She Has Her Mother’s Laugh
by Carl Zimmer Picador 672pp £25 The Week Bookshop £20
In this long but “fascinating” book, the American science writer Carl Zimmer explores the “glorious complexities of human heredity”, said Robin Mckie in The Observer. It is tempting to see this as a matter of particular genes (for height, hair colour etc.) being passed to us by our parents. But, as Zimmer shows, that picture is too simple. For one thing, a trait such as height isn’t determined by “one or two” genes, but by “at least 800”. For another, how tall we are also depends on environmental factors, such as diet and health. Zimmer argues that the “DNA revolution” of recent decades has caused the pendulum to swing too far from nurture to nature, said Robert Plomin in the London Evening Standard. Society today, he writes, “practically worships DNA”. As an antidote, he wants us to acknowledge “non-genetic forms of heredity”, which include “microbes, cultural inheritance and even technology”. A book on this subject might have been “heavy going”, but Zimmer – one of the best science journalists in the US – has the ability to make “complex topics accessible”.

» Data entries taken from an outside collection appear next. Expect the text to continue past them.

import Mathlib
import Literature.NumberTheory.LFunctions.Zhang2022.Section16RhoTwo
import HarnessLib

/-!
# Zhang (2022), §16 p. 95: "`𝓡₂* = β₁ + O(1/𝓛¹⁰)`" from Lemma 5.8 and Lemma 5.4 (ii) — kernel edge

Topic `Literature/NumberTheory/LFunctions/Zhang2022` (Landau–Siegel audit tree; verdict-neutral).
Y. Zhang, *Discrete mean estimates and the Landau–Siegel zero*, arXiv:2211.02515v1 (2022)
[Zhang2022LandauSiegel] — **an unrefereed manuscript under adjudication**. §16 p. 95 (tex L4674–L4676,
DAG `Z22:§16.u043`, first half): "by Lemma 5.8 and direct calculation, `𝓡₂* = β₁ + O(1/𝓛¹⁰)`", where
`𝓡₂* = L(1+β₁,χ)δ(1)/L′(1,χ)` (§16 p. 90; `Typed.Section16A.calR2star`; `δ` = the Mellin transform
(5.14), `Skeleton.deltaW`). PROVED here as a kernel EDGE from the skeleton node `Skeleton.Lemma54`
(Lemma 5.4 (ii): `δ(s) = 1 + O(α log 𝓛)` for `|s − 1| < 10α`, used at `s = 1`; a CLAIM node of the
skeleton, being discharged in layer L1) together with the tree's Lemma 5.8 (`Lemma58.lemma_5_8_of_le`,
at `1 + β₁`, `|β₁| ≤ 2α`) and Lemma 5.7 (`|L′(1,χ)| ≥ (4e)⁻¹`): `rhoStar_estimate`. The exact identity is
`L(1+β₁)δ(1)/L′ − β₁ = β₁(δ(1) − 1) + [(L(1+β₁) − L′β₁)/L′]·δ(1)`, whence
`|𝓡₂* − β₁| ≤ 2α·Cα log 𝓛 + 4e·C₅₈𝓛⁻¹⁵(1 + Cπ) ≤ (2π²C + 4eC₅₈(1 + πC))𝓛⁻¹⁰`. Combined with
`rho2_estimate` (`Section16RhoTwo`) this yields the typed node `Typed.Section16B.Step16_u043` from
`Lemma54` (companion `Section16Eval1617Typed`). Nothing else is asserted; nothing about Theorems 1–2.

## References

* Y. Zhang, arXiv:2211.02515v1 (2022), §16 p. 90 (`𝓡₂*`), p. 95; §5 Lemmas 5.4, 5.7, 5.8.
  [cite: Zhang2022LandauSiegel, §16 p.95]
-/

noncomputable section

open Complex Real

namespace Literature.NumberTheory.LFunctions.Zhang2022.Skeleton

variable (c' : ℝ)

/-- **"`𝓡₂* = β₁ + O(1/𝓛¹⁰)`", pointwise** (all inputs explicit): if `|δ − 1| ≤ Cαlog𝓛` (`C ≥ 0`),
`|L(1+β₁) − L′β₁| ≤ C₅₈𝓛⁻¹⁵`, `|L′| ≥ (4e)⁻¹`, `|β₁| ≤ 2α`, `α𝓛⁹ = π`, `𝓛 ≥ 1`, then
`|L(1+β₁)δ/L′ − β₁| ≤ (2π²C + 4eC₅₈(1+πC))𝓛⁻¹⁰`. [cite: Zhang2022LandauSiegel, §16 p.95] -/
theorem rhoStar_core {D : ℕ} {L₁ L δ β₁ : ℂ} {C C₅₈ : ℝ} (hℓ1 : 1 ≤ ell D)
    (hα9 : alpha D * ell D ^ 9 = π) (hC : 0 ≤ C) (hC58 : 0 ≤ C₅₈)
    (hδ : ‖δ - 1‖ ≤ C * alpha D * Real.log (ell D)) (hE : ‖L₁ - L * β₁‖ ≤ C₅₈ / ell D ^ 15)
    (hL : 1 / (4 * Real.exp 1) ≤ ‖L‖) (hβ : ‖β₁‖ ≤ 2 * alpha D) :
    ‖L₁ / L * δ - β₁‖ ≤ (2 * π ^ 2 * C + 4 * Real.exp 1 * C₅₈ * (1 + π * C)) * (ell D ^ 10)⁻¹ := by
  have hℓ0 : 0 < ell D := by linarith
  have hπ := Real.pi_pos
  have he := Real.exp_pos 1
  have hα := alpha_pos_of_ell_pos (D := D) hℓ0
  have hαeq : alpha D = π / ell D ^ 9 := by rw [← hα9]; field_simp
  have hL0 : L ≠ 0 := norm_pos_iff.mp (lt_of_lt_of_le (by positivity) hL)
  have hLpos : 0 < ‖L‖ := norm_pos_iff.mpr hL0
  -- `α log 𝓛 ≤ π 𝓛⁻⁸ ≤ π`
  have hlog : 0 ≤ Real.log (ell D) ∧ Real.log (ell D) ≤ ell D :=
    ⟨Real.log_nonneg hℓ1, (Real.log_le_sub_one_of_pos hℓ0).trans (by linarith)⟩
  have hαlog : alpha D * Real.log (ell D) ≤ π * (ell D ^ 8)⁻¹ := by
    calc alpha D * Real.log (ell D) ≤ alpha D * ell D := by gcongr; exact hlog.2
      _ = π * (ell D ^ 8)⁻¹ := by rw [hαeq]; field_simp
  have h8 : (ell D ^ 8)⁻¹ ≤ 1 := inv_le_one_of_one_le₀ (one_le_pow₀ hℓ1)
  have hαlog' : alpha D * Real.log (ell D) ≤ π := by nlinarith
  -- the exact identity
  have hid : L₁ / L * δ - β₁ = β₁ * (δ - 1) + (L₁ - L * β₁) / L * δ := by
    field_simp; ring
  rw [hid]
  have hδn : ‖δ‖ ≤ 1 + π * C := by
    calc ‖δ‖ = ‖(δ - 1) + 1‖ := by ring_nf
      _ ≤ ‖δ - 1‖ + ‖(1 : ℂ)‖ := norm_add_le _ _
      _ ≤ C * alpha D * Real.log (ell D) + 1 := by rw [norm_one]; gcongr
      _ = C * (alpha D * Real.log (ell D)) + 1 := by ring
      _ ≤ C * π + 1 := by gcongr
      _ = 1 + π * C := by ring
  have hterm1 : ‖β₁ * (δ - 1)‖ ≤ 2 * π ^ 2 * C * (ell D ^ 10)⁻¹ := by
    rw [norm_mul]
    calc ‖β₁‖ * ‖δ - 1‖ ≤ (2 * alpha D) * (C * alpha D * Real.log (ell D)) := by gcongr
      _ = 2 * C * alpha D * (alpha D * Real.log (ell D)) := by ring
      _ ≤ 2 * C * alpha D * (π * (ell D ^ 8)⁻¹) := by gcongr
      _ = 2 * π ^ 2 * C * (ell D ^ 17)⁻¹ := by rw [hαeq]; field_simp
      _ ≤ 2 * π ^ 2 * C * (ell D ^ 10)⁻¹ :=
          mul_le_mul_of_nonneg_left (inv_anti₀ (by positivity) (pow_le_pow_right₀ hℓ1 (by norm_num)))
            (by positivity)
  have hterm2 : ‖(L₁ - L * β₁) / L * δ‖ ≤ 4 * Real.exp 1 * C₅₈ * (1 + π * C) * (ell D ^ 10)⁻¹ := by
    rw [norm_mul, norm_div]
    have h1 : ‖L₁ - L * β₁‖ / ‖L‖ ≤ C₅₈ / ell D ^ 15 * (4 * Real.exp 1) := by
      rw [div_le_iff₀ hLpos]
      calc ‖L₁ - L * β₁‖ ≤ C₅₈ / ell D ^ 15 := hE
        _ = C₅₈ / ell D ^ 15 * (4 * Real.exp 1) * (1 / (4 * Real.exp 1)) := by field_simp
        _ ≤ C₅₈ / ell D ^ 15 * (4 * Real.exp 1) * ‖L‖ := by gcongr
    calc ‖L₁ - L * β₁‖ / ‖L‖ * ‖δ‖ ≤ C₅₈ / ell D ^ 15 * (4 * Real.exp 1) * (1 + π * C) := by gcongr
      _ = 4 * Real.exp 1 * C₅₈ * (1 + π * C) * (ell D ^ 15)⁻¹ := by ring
      _ ≤ 4 * Real.exp 1 * C₅₈ * (1 + π * C) * (ell D ^ 10)⁻¹ :=
          mul_le_mul_of_nonneg_left (inv_anti₀ (by positivity) (pow_le_pow_right₀ hℓ1 (by norm_num)))
            (by positivity)
  calc ‖β₁ * (δ - 1) + (L₁ - L * β₁) / L * δ‖
      ≤ ‖β₁ * (δ - 1)‖ + ‖(L₁ - L * β₁) / L * δ‖ := norm_add_le _ _
    _ ≤ 2 * π ^ 2 * C * (ell D ^ 10)⁻¹ + 4 * Real.exp 1 * C₅₈ * (1 + π * C) * (ell D ^ 10)⁻¹ :=
        add_le_add hterm1 hterm2
    _ = (2 * π ^ 2 * C + 4 * Real.exp 1 * C₅₈ * (1 + π * C)) * (ell D ^ 10)⁻¹ := by ring

/-- **§16 p. 95: "`𝓡₂* = β₁ + O(1/𝓛¹⁰)`"** (tex L4675, DAG `Z22:§16.u043`, first half;
`𝓡₂* = L(1+β₁,χ)δ(1)/L′(1,χ)`, p. 90), as a kernel EDGE from the skeleton node `Lemma54`
(Lemma 5.4 (ii) at `s = 1`) — the other inputs, Lemma 5.8 and Lemma 5.7, are theorems of the tree —
under (A), for all large `D`. [cite: Zhang2022LandauSiegel, §16 p.95] -/
theorem rhoStar_estimate (h54 : Lemma54) : ∃ C : ℝ, ForAllLarge fun D _ χ => AssumptionA D χ →
    ‖χ.LFunction (1 + beta1 c' D) / deriv χ.LFunction 1 * deltaW D 1 - beta1 c' D‖ ≤
      C * (ell D ^ 10)⁻¹ := by
  obtain ⟨k, C54, D54, h54'⟩ := h54
  set C' : ℝ := max C54 0 with hC'
  have hC'0 : 0 ≤ C' := le_max_right _ _
  set C58 : ℝ := 1 + 16 * Real.exp (9 / 2) * π ^ 2 * 10 ^ 2 with hC58
  have hC58pos : 0 ≤ C58 := by positivity
  obtain ⟨Dl, hDl⟩ := self_div_totient_le_norm_deriv_L_one
  obtain ⟨D₂, h₂⟩ := exists_forall_le_ell (max 3 (14 * π * |c'| + 1))
  refine ⟨2 * π ^ 2 * C' + 4 * Real.exp 1 * C58 * (1 + π * C'), max (max D₂ Dl) D54,
    fun D _ χ hD hq hp hA => ?_⟩
  have hT := h₂ D (le_trans (le_trans (le_max_left _ _) (le_max_left _ _)) hD)
  have hℓ3 : 3 ≤ ell D := le_trans (le_max_left _ _) hT
  have hℓc : 14 * π * |c'| + 1 ≤ ell D := le_trans (le_max_right _ _) hT
  have hℓ1 : 1 ≤ ell D := by linarith
  have hℓ0 : 0 < ell D := by linarith
  have hα9 : alpha D * ell D ^ 9 = π := alpha_mul_ell_pow_nine hℓ0
  have hα : 0 < alpha D := alpha_pos_of_ell_pos hℓ0
  obtain ⟨-, h5⟩ := c_alpha_ell_small c' hℓ1 hℓc
  obtain ⟨-, hβ1u⟩ := norm_beta1_bounds c' hα.le (by positivity) h5
  -- Lemma 5.4 (ii) at `s = 1`
  obtain ⟨-, hδ⟩ := h54' D χ (le_trans (le_max_right _ _) hD) hq hp 1
  have hδ1 : ‖deltaW D 1 - 1‖ ≤ C' * alpha D * Real.log (ell D) := by
    have h := hδ (by rw [sub_self, norm_zero]; positivity)
    refine h.trans ?_
    have : 0 ≤ alpha D * Real.log (ell D) := mul_nonneg hα.le (Real.log_nonneg hℓ1)
    calc C54 * alpha D * Real.log (ell D) = C54 * (alpha D * Real.log (ell D)) := by ring
      _ ≤ C' * (alpha D * Real.log (ell D)) := mul_le_mul_of_nonneg_right (le_max_left _ _) this
      _ = C' * alpha D * Real.log (ell D) := by ring
  -- Lemma 5.8 at `1 + β₁` and Lemma 5.7
  have h58 := lemma58_at_shift χ hp hℓ3 hA (z := beta1 c' D) (by linarith)
  have hLge := hDl D χ (le_trans (le_trans (le_max_right _ _) (le_max_left _ _)) hD) hq hp hA
  have hD3 : 3 ≤ D := Section8Lemma82Steps.three_le_of_ell hℓ3
  have hφ1 : 1 ≤ (D : ℝ) / Nat.totient D := by
    rw [le_div_iff₀ (by exact_mod_cast Nat.totient_pos.mpr (by omega)), one_mul]
    exact_mod_cast Nat.totient_le D
  have hLlow : 1 / (4 * Real.exp 1) ≤ ‖deriv χ.LFunction 1‖ := by
    rw [div_le_iff₀ (by positivity)]; linarith [hLge, hφ1]
  exact rhoStar_core hℓ1 hα9 hC'0 hC58pos hδ1 h58 hLlow hβ1u

end Literature.NumberTheory.LFunctions.Zhang2022.Skeleton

He also reminds us of the “horrors perpetrated” by those who oversimplified heredity in the past, said Bryan Appleyard in The Sunday Times. In the late 19th century, eugenicists used “bad science” to argue that it was possible to eradicate undesirable traits from humanity. Another form of “genetic essentialism”, also embraced by the Nazis, was the belief – since proved to be quite false – that race has a “basis in genetics”. Now, thanks to the rise of gene editing, we may soon have the power to “short-circuit the whole system of genetic heredity” entirely. It is unclear as yet whether this will be a good or a bad thing, but on the evidence of history, Zimmer suggests, “we shouldn’t get our hopes up”.